◆ **PROVIDED DATA**
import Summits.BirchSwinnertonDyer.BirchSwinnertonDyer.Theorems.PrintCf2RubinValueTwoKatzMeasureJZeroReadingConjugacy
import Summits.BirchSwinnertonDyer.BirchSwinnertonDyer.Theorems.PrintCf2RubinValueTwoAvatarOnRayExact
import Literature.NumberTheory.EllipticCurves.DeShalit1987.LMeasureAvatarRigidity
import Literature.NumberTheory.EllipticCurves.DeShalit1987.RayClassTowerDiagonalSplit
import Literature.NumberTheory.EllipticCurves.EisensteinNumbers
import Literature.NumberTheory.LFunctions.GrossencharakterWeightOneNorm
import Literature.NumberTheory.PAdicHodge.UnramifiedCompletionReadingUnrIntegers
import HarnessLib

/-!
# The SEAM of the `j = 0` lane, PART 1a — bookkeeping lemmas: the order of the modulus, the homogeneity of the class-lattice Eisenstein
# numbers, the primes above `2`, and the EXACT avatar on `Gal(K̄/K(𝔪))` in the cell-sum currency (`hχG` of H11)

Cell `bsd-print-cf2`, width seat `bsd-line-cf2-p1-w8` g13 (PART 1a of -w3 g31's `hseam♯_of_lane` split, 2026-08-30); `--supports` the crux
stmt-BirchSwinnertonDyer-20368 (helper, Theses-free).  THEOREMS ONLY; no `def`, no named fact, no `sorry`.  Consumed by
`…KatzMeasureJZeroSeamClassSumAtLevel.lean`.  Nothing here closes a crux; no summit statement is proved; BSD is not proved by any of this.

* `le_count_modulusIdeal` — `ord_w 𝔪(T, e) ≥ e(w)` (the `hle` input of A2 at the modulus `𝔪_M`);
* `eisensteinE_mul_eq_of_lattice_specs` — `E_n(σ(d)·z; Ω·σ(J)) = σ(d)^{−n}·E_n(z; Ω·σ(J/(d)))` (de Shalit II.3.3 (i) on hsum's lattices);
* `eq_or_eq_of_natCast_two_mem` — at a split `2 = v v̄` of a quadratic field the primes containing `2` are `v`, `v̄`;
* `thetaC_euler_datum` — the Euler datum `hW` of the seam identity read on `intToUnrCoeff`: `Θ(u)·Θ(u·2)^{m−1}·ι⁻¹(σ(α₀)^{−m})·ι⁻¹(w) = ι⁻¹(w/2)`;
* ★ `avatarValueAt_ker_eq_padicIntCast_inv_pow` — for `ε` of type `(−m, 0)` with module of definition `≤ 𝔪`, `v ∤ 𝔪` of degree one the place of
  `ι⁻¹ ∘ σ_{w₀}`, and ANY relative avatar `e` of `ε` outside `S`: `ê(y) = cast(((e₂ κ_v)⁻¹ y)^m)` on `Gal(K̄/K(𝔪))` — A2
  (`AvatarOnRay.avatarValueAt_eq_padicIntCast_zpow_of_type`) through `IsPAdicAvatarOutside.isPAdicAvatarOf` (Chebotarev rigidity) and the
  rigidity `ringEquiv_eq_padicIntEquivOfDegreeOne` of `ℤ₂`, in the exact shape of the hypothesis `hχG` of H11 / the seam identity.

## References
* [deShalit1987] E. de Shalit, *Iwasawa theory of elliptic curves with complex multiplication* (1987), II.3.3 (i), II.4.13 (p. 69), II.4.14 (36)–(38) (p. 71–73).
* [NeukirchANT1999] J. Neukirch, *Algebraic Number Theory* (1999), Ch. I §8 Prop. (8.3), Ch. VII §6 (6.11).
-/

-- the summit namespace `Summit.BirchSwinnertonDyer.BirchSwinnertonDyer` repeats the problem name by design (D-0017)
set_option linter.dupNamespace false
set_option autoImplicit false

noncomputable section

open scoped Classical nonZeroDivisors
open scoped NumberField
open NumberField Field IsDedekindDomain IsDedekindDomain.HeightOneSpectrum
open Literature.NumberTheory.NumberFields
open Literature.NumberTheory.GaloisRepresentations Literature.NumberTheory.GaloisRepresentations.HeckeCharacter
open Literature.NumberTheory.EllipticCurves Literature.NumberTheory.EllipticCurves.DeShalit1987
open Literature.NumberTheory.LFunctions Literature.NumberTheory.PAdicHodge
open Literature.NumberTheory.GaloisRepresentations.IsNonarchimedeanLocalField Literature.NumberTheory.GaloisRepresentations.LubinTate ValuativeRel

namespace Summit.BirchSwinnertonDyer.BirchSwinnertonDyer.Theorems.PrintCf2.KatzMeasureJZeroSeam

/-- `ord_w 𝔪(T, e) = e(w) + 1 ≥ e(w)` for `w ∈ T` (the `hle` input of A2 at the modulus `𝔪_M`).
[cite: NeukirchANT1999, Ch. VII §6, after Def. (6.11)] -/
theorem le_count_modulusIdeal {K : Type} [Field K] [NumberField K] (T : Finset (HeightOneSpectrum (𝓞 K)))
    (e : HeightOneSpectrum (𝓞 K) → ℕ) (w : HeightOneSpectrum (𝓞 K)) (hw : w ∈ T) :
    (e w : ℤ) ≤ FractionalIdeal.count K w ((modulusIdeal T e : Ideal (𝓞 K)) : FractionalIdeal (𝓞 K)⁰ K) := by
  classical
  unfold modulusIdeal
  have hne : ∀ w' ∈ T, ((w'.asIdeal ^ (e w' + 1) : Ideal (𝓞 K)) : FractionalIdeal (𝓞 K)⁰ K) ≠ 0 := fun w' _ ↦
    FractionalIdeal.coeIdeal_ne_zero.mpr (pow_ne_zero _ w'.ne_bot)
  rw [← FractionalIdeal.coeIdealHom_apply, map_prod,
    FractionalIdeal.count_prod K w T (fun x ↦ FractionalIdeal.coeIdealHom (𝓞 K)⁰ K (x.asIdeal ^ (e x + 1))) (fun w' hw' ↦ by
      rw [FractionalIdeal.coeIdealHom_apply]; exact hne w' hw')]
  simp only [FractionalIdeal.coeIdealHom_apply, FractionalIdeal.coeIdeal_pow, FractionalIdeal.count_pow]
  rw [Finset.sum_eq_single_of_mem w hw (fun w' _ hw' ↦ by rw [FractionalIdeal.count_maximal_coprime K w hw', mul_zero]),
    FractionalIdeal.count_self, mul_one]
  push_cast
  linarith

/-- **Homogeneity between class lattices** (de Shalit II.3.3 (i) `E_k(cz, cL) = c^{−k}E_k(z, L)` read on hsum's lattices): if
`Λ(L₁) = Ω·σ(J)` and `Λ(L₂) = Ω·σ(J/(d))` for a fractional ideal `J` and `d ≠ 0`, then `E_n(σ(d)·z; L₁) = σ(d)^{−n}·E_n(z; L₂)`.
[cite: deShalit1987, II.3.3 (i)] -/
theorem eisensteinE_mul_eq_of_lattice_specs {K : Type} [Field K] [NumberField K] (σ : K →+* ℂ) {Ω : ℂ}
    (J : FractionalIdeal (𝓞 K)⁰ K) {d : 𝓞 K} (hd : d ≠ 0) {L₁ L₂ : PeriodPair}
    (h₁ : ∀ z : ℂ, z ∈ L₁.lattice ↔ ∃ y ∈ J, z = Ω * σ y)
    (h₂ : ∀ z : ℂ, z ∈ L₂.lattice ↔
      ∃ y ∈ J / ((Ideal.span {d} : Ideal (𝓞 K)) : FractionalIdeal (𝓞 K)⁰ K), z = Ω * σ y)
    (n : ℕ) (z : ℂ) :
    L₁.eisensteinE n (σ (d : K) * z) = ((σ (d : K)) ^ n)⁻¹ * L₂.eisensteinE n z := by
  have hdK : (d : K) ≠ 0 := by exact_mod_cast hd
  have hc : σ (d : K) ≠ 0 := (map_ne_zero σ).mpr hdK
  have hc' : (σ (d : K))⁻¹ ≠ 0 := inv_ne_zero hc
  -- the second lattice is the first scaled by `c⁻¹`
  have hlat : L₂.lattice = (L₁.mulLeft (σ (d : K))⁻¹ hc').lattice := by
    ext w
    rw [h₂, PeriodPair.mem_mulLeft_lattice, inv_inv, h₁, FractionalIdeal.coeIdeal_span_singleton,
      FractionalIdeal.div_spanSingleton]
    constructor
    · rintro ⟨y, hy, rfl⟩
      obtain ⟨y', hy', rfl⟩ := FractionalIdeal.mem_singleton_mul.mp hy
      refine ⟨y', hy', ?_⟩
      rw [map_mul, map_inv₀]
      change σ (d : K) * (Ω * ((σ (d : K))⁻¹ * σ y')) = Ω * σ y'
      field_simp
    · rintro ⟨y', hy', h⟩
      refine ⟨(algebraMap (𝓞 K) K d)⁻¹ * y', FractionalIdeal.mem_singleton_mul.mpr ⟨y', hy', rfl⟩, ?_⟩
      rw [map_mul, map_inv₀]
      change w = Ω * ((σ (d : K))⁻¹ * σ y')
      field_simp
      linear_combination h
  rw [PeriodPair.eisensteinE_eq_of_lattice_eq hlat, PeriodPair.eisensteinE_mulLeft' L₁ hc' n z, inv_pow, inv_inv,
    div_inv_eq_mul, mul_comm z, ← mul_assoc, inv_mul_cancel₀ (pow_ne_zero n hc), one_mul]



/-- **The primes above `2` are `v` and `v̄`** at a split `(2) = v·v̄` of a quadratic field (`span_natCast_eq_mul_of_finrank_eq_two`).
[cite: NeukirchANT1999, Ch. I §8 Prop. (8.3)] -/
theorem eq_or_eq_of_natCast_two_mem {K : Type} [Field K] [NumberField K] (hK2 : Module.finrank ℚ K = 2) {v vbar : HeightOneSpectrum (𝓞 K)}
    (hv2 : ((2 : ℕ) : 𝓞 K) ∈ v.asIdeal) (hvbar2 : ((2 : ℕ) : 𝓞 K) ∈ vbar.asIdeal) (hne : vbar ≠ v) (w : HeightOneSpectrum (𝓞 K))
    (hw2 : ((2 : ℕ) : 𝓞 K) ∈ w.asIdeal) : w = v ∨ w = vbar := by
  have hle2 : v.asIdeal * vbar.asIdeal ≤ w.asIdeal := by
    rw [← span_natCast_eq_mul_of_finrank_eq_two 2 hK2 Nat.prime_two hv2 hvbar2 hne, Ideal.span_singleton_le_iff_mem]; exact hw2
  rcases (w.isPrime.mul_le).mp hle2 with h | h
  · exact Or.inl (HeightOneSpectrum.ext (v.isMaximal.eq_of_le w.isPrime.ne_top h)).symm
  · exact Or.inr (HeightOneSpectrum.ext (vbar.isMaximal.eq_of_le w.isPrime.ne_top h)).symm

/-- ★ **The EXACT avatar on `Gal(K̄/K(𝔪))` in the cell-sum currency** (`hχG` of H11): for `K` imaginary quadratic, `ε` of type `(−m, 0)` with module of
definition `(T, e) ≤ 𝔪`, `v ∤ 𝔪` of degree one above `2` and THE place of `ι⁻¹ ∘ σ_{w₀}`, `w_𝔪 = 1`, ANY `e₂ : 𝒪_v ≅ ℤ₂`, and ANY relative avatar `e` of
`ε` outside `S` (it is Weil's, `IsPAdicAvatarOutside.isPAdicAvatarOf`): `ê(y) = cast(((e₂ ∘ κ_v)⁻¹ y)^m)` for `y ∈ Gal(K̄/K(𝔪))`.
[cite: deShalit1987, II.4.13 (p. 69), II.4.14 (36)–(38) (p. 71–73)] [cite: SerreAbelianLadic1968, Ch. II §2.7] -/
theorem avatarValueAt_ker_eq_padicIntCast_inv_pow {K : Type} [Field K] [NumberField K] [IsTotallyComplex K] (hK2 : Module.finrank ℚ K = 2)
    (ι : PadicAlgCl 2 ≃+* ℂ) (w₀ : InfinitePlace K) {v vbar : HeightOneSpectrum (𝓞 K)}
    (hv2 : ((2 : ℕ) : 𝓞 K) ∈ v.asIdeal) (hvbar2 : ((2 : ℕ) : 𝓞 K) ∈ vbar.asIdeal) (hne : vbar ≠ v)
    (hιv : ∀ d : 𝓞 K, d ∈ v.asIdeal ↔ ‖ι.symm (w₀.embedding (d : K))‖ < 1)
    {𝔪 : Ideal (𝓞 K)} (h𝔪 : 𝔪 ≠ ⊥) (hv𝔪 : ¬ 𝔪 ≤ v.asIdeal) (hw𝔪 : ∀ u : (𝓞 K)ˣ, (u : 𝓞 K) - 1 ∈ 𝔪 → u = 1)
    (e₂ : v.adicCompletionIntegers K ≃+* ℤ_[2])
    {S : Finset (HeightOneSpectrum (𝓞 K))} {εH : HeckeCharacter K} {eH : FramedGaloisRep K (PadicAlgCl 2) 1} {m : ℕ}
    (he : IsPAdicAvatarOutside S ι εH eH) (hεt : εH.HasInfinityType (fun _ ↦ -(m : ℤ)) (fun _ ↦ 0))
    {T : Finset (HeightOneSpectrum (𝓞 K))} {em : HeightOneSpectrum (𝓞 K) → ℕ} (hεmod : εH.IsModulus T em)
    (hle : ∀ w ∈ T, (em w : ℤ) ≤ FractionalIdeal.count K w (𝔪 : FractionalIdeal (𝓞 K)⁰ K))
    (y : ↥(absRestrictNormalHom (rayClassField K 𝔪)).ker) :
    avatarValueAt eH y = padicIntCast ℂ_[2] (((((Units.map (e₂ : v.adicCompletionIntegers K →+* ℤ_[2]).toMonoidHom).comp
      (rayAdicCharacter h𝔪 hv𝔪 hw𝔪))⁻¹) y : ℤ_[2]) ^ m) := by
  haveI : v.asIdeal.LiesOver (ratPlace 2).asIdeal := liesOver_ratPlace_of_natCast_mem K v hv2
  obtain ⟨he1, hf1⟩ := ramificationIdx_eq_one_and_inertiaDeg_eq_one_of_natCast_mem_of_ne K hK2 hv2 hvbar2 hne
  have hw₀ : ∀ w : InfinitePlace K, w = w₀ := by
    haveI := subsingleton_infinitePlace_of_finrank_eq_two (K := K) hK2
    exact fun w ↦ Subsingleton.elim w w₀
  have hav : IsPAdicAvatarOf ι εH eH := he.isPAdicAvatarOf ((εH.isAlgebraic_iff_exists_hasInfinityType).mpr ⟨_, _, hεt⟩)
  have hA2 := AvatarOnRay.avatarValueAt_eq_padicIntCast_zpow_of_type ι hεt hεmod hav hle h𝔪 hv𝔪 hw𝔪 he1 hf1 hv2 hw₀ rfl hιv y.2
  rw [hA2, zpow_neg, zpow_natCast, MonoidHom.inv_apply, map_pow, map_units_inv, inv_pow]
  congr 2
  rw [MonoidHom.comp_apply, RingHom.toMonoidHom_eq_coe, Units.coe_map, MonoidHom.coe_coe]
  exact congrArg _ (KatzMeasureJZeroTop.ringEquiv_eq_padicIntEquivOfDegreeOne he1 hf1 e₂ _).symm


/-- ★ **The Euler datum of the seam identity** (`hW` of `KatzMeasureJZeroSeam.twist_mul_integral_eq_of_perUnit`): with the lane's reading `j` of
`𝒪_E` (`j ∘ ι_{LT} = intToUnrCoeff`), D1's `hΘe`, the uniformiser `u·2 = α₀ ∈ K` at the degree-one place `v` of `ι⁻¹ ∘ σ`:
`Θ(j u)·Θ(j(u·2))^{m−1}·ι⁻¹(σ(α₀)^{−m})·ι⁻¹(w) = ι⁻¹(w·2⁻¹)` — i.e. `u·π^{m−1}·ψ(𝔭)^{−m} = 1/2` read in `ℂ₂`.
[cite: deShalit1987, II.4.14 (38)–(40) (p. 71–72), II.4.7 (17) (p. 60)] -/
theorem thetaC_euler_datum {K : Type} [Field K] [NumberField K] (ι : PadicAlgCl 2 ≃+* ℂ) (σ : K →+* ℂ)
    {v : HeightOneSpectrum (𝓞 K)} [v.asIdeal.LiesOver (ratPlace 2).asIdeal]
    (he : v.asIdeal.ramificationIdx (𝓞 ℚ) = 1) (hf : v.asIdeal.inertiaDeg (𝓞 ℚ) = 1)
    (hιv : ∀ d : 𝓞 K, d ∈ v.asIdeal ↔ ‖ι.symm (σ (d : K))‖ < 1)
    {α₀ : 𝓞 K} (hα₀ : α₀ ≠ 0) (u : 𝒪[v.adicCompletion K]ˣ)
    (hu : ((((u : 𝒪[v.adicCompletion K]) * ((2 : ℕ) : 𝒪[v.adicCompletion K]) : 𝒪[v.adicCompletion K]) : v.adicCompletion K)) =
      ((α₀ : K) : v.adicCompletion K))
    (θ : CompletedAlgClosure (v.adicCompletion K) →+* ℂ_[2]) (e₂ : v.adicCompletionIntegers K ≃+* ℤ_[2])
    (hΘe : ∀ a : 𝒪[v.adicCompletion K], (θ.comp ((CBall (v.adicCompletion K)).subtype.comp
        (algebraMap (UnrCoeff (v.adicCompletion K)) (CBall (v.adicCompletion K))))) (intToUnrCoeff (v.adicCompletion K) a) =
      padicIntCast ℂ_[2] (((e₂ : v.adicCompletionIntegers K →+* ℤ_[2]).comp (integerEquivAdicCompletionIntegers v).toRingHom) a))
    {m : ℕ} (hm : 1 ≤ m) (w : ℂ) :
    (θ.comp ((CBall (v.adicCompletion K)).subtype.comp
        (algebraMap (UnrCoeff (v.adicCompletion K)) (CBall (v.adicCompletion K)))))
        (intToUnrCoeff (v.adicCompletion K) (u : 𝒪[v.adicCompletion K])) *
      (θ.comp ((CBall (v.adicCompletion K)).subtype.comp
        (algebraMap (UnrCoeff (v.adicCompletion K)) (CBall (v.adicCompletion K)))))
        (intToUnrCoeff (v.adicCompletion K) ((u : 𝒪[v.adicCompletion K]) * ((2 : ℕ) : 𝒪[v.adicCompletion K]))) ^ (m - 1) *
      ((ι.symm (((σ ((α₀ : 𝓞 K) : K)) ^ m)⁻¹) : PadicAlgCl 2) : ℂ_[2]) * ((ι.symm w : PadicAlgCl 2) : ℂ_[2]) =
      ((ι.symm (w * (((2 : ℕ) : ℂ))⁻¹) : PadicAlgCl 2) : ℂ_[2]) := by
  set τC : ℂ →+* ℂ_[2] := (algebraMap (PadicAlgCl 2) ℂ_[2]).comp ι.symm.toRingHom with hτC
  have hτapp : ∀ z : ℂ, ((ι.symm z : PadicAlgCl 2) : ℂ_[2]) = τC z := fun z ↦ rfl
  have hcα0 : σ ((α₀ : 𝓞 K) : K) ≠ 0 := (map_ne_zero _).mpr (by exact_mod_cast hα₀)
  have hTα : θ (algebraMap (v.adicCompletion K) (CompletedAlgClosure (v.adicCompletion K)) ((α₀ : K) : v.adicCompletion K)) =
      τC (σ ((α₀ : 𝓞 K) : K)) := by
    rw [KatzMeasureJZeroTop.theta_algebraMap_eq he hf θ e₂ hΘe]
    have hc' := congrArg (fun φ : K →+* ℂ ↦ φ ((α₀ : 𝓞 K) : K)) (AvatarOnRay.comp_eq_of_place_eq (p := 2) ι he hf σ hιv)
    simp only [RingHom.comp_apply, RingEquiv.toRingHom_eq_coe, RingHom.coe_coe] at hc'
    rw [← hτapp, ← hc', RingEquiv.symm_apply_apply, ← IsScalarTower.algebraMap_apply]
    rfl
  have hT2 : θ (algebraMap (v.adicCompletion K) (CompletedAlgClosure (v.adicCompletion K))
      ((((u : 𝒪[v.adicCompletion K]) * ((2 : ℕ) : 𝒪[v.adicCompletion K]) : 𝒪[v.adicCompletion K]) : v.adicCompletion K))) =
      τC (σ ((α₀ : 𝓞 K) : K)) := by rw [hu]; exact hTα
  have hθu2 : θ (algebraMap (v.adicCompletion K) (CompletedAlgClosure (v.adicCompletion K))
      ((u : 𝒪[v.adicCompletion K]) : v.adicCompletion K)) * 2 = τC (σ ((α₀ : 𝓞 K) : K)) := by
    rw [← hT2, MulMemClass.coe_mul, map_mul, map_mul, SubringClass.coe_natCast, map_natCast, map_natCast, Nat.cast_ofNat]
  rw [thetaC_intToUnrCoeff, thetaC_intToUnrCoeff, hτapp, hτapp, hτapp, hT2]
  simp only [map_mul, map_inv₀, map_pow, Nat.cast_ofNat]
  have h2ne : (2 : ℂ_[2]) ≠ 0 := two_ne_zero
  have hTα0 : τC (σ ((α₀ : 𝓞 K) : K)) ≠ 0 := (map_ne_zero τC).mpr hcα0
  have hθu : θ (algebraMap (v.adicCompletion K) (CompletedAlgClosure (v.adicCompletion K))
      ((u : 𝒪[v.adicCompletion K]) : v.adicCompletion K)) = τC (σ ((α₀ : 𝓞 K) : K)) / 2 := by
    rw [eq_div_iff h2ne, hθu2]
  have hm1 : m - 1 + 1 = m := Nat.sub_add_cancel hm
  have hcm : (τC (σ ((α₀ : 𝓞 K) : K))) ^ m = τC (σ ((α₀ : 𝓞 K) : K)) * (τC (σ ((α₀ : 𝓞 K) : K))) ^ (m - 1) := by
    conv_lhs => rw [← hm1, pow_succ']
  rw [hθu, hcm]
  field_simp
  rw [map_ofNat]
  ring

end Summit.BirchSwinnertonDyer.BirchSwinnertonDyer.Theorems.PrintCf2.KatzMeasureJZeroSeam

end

◆ **WHAT TO WORK ON**
Using the material above, work out the number of lines that include "primes" and answer with that number by itself.

◆ **EXERCISE ANSWER**
3